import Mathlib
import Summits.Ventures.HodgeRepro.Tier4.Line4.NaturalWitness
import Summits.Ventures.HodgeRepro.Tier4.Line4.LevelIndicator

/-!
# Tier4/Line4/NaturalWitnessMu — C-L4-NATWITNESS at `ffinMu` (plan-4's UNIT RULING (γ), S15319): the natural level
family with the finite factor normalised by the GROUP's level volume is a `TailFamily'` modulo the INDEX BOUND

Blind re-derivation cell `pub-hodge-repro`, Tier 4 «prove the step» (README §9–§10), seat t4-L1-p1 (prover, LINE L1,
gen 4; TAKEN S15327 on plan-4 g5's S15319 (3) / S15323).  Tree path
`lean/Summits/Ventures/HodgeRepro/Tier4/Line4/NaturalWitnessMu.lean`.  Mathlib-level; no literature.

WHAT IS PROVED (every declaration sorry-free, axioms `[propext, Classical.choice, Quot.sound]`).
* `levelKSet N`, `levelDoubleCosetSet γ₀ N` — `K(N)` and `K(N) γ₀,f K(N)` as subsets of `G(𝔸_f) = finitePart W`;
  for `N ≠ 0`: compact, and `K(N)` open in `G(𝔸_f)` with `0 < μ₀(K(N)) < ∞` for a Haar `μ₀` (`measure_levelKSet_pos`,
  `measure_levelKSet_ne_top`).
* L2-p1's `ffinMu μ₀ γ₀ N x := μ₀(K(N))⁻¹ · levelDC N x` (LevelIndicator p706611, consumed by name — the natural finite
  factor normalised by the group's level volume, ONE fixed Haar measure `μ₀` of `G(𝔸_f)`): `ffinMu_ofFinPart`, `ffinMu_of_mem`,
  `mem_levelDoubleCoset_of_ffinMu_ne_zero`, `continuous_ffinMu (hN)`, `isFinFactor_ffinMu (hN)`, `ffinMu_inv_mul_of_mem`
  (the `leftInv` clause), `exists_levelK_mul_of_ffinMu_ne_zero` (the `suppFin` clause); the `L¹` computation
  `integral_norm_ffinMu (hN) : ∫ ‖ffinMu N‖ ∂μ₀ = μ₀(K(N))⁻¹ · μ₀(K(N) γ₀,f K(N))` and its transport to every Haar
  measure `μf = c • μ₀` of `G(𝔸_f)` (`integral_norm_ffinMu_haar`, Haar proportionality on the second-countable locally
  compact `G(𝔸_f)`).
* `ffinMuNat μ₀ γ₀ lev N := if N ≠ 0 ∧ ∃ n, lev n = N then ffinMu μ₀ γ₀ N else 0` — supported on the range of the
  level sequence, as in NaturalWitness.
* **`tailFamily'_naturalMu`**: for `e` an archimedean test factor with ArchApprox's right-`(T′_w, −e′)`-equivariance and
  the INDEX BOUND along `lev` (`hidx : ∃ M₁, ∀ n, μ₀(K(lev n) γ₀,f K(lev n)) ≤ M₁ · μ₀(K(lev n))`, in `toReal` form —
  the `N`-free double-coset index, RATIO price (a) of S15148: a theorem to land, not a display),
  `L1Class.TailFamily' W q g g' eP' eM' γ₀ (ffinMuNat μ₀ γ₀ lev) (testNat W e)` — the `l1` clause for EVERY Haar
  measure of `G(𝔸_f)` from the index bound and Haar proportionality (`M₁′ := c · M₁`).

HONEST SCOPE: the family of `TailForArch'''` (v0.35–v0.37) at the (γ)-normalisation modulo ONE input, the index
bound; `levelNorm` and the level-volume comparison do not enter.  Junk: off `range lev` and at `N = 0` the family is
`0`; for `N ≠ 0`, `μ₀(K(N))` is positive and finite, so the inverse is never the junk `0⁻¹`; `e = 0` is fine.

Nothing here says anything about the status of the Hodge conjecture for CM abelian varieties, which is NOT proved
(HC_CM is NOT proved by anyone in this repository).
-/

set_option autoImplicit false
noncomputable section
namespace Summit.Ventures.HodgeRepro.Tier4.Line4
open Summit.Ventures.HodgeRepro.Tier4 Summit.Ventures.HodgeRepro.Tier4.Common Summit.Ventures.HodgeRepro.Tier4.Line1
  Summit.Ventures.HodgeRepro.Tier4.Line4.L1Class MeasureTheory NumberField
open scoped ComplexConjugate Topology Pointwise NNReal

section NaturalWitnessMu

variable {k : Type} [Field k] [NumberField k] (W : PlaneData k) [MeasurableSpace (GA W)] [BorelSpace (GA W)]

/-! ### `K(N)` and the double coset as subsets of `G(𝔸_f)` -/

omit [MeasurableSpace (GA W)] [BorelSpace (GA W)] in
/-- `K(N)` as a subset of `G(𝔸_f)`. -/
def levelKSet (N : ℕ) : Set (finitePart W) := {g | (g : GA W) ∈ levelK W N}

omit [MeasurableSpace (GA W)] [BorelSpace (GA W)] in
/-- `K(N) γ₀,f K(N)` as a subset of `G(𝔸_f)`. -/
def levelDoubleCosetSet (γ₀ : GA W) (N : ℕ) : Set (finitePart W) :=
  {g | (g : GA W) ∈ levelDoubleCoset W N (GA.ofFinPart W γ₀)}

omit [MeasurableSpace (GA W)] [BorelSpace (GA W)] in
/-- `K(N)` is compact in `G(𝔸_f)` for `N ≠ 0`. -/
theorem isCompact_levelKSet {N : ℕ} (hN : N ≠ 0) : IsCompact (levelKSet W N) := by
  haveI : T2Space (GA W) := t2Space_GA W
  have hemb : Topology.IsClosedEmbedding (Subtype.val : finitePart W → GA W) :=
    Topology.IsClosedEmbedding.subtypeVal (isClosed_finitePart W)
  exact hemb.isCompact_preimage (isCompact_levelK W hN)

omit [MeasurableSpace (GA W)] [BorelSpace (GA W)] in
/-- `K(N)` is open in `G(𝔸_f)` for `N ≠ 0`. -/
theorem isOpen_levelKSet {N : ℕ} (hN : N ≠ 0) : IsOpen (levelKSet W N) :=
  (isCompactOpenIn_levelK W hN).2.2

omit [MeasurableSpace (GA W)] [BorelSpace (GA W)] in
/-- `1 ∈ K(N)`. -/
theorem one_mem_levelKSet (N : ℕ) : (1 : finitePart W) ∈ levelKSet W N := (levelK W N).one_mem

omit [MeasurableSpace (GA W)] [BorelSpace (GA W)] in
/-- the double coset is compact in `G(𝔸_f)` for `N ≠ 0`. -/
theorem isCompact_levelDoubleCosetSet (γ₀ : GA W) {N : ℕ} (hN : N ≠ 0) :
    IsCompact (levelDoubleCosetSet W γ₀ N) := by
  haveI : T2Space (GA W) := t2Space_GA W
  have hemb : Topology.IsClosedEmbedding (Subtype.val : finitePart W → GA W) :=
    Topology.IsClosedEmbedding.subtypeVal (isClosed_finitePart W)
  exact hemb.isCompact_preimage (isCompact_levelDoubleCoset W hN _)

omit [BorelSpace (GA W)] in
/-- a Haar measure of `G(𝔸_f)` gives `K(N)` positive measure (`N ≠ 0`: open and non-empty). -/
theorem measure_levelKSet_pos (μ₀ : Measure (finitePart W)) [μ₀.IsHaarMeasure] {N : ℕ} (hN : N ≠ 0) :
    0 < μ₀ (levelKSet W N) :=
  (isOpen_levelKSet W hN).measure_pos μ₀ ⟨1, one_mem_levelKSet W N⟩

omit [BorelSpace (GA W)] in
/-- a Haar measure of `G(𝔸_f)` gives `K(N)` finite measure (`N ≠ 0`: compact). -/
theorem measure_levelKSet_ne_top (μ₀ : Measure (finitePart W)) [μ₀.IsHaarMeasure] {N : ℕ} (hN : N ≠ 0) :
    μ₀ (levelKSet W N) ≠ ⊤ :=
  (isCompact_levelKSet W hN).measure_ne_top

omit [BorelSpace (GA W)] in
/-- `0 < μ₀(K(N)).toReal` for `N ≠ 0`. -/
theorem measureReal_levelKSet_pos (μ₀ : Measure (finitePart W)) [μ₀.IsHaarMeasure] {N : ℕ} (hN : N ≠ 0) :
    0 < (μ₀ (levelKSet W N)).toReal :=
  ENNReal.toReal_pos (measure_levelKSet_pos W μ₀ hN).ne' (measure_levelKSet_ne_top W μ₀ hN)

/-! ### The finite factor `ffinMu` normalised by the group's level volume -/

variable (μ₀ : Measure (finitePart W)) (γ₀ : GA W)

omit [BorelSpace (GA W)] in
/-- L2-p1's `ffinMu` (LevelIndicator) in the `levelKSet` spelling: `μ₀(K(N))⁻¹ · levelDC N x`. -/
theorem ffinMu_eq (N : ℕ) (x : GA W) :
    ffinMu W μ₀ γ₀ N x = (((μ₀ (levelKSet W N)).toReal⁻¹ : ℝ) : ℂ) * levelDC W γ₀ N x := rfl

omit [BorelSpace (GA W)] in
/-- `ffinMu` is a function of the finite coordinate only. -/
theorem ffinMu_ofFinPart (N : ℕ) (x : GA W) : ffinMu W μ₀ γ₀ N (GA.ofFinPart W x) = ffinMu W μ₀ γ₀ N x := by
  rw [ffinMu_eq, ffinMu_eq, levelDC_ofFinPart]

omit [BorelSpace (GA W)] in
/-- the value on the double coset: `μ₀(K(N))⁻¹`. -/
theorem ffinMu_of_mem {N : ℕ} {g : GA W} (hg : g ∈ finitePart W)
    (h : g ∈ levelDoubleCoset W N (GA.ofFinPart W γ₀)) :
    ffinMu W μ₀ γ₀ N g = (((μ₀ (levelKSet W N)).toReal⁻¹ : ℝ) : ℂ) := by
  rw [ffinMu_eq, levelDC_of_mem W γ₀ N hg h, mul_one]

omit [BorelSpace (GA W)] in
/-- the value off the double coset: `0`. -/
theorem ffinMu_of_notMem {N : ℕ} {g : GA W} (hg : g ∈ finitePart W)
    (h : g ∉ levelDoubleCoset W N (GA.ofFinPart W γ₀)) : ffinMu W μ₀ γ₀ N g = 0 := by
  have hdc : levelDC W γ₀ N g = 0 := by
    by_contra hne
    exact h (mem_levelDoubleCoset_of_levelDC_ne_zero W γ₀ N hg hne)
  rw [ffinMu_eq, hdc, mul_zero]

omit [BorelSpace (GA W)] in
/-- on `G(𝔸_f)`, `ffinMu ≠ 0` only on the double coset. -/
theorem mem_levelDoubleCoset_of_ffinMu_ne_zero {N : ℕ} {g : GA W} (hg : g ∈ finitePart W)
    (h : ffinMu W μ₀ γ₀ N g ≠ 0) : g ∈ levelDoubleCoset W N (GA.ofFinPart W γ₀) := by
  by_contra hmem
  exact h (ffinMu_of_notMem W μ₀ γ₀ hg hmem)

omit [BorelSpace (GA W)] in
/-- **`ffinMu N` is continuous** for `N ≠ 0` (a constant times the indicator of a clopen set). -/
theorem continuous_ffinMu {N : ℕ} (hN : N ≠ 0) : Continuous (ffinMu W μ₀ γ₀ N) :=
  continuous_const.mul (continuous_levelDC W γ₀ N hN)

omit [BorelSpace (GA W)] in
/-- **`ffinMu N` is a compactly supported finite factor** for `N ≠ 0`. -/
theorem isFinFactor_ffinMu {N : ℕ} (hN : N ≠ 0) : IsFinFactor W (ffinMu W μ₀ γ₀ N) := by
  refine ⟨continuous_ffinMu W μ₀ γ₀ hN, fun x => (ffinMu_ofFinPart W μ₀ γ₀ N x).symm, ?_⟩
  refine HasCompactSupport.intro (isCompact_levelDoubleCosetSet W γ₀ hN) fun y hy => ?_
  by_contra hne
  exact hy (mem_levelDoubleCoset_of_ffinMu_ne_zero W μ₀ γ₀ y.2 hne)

--

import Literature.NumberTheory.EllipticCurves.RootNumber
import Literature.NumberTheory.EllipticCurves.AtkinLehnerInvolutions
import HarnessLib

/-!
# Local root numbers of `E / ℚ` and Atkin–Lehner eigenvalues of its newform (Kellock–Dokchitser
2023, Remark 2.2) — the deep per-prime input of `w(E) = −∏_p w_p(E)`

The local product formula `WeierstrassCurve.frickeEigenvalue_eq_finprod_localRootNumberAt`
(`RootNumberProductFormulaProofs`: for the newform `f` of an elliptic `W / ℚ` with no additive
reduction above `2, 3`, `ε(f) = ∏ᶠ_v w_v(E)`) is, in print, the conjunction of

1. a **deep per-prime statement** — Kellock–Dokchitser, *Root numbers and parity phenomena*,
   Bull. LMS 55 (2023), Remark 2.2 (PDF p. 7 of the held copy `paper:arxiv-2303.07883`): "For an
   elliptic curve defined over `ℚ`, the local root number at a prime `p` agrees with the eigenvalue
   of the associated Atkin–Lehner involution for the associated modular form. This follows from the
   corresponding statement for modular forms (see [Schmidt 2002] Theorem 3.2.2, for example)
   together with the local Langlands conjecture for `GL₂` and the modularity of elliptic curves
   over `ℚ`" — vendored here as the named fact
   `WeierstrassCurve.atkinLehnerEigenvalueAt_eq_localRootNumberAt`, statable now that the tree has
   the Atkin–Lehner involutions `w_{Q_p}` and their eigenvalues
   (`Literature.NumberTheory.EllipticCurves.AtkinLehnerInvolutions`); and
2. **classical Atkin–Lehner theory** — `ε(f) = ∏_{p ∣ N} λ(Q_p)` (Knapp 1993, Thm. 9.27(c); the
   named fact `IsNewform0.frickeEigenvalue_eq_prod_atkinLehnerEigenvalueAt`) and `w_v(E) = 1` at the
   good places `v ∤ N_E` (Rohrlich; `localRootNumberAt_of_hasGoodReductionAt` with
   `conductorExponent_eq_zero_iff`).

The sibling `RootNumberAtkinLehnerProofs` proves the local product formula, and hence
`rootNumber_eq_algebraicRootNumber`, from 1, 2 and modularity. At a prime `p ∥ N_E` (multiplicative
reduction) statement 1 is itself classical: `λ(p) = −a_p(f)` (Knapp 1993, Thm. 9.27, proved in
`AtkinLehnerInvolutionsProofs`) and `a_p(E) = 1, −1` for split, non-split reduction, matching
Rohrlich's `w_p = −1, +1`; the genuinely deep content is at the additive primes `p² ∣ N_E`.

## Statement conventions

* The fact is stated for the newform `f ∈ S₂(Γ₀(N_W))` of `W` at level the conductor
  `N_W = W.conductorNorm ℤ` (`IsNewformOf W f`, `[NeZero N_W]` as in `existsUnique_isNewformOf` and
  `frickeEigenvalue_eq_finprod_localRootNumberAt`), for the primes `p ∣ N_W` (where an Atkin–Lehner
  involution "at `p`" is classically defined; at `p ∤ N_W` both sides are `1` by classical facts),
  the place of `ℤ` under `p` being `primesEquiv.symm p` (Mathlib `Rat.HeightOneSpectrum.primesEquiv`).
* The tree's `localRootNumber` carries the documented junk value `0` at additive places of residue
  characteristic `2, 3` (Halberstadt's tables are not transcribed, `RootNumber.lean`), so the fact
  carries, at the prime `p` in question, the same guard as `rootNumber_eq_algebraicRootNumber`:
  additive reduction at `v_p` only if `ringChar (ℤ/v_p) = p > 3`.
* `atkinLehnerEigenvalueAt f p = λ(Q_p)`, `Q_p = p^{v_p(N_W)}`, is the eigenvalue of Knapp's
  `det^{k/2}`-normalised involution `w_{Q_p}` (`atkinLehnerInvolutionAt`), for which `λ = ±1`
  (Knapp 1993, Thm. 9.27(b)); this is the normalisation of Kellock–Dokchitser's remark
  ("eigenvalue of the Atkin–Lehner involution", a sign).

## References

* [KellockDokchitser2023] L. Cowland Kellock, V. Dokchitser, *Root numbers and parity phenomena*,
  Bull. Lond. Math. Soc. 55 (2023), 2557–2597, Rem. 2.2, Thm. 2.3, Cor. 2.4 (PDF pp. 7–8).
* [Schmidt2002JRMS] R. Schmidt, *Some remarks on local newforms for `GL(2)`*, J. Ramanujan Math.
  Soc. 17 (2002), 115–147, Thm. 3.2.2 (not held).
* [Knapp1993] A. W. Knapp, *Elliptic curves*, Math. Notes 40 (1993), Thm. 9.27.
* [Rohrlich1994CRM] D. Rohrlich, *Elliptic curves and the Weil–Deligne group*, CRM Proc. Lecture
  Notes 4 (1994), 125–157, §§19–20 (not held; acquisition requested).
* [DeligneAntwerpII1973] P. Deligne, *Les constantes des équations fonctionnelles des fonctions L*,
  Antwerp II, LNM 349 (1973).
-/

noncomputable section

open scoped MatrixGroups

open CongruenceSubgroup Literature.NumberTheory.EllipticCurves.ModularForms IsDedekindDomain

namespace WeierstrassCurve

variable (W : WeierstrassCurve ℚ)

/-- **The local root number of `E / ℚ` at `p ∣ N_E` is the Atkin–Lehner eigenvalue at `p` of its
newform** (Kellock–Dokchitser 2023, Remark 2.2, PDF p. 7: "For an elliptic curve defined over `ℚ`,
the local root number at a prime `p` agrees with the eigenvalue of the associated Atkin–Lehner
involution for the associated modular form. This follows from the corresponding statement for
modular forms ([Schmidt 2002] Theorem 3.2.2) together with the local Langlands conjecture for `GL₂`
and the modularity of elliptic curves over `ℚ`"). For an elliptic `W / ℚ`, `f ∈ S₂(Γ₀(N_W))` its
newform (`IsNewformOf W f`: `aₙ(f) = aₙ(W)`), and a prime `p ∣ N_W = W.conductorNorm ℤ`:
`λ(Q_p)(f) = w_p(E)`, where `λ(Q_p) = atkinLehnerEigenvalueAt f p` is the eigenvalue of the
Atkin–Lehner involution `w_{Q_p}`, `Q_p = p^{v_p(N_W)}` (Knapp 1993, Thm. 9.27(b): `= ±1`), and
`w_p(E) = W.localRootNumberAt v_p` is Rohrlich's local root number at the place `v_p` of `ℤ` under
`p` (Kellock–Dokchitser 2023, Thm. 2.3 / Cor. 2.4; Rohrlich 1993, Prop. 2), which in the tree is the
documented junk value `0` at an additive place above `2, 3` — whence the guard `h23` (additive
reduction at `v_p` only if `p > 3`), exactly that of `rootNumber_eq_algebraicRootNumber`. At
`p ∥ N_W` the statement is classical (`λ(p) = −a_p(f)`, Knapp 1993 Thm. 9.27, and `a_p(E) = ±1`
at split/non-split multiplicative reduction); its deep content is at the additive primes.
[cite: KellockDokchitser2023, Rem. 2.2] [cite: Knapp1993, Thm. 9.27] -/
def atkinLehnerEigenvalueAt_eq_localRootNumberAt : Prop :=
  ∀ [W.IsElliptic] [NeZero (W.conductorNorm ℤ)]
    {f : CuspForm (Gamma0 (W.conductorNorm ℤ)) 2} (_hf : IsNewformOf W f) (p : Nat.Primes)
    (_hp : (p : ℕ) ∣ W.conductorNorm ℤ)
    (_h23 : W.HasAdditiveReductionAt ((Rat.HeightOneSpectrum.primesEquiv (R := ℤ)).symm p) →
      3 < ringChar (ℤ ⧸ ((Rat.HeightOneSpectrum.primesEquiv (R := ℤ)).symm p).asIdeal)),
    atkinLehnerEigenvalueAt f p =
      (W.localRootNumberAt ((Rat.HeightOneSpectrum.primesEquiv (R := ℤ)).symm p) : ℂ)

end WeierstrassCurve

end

__GOAL OF THE EXERCISE__
From the entries above, return exactly the line containing "(where an Atkin–Lehner", the line containing "places of residue", and all lines between, and nothing else.

__EXERCISE RESULT__
  `frickeEigenvalue_eq_finprod_localRootNumberAt`), for the primes `p ∣ N_W` (where an Atkin–Lehner
  involution "at `p`" is classically defined; at `p ∤ N_W` both sides are `1` by classical facts),
  the place of `ℤ` under `p` being `primesEquiv.symm p` (Mathlib `Rat.HeightOneSpectrum.primesEquiv`).
* The tree's `localRootNumber` carries the documented junk value `0` at additive places of residue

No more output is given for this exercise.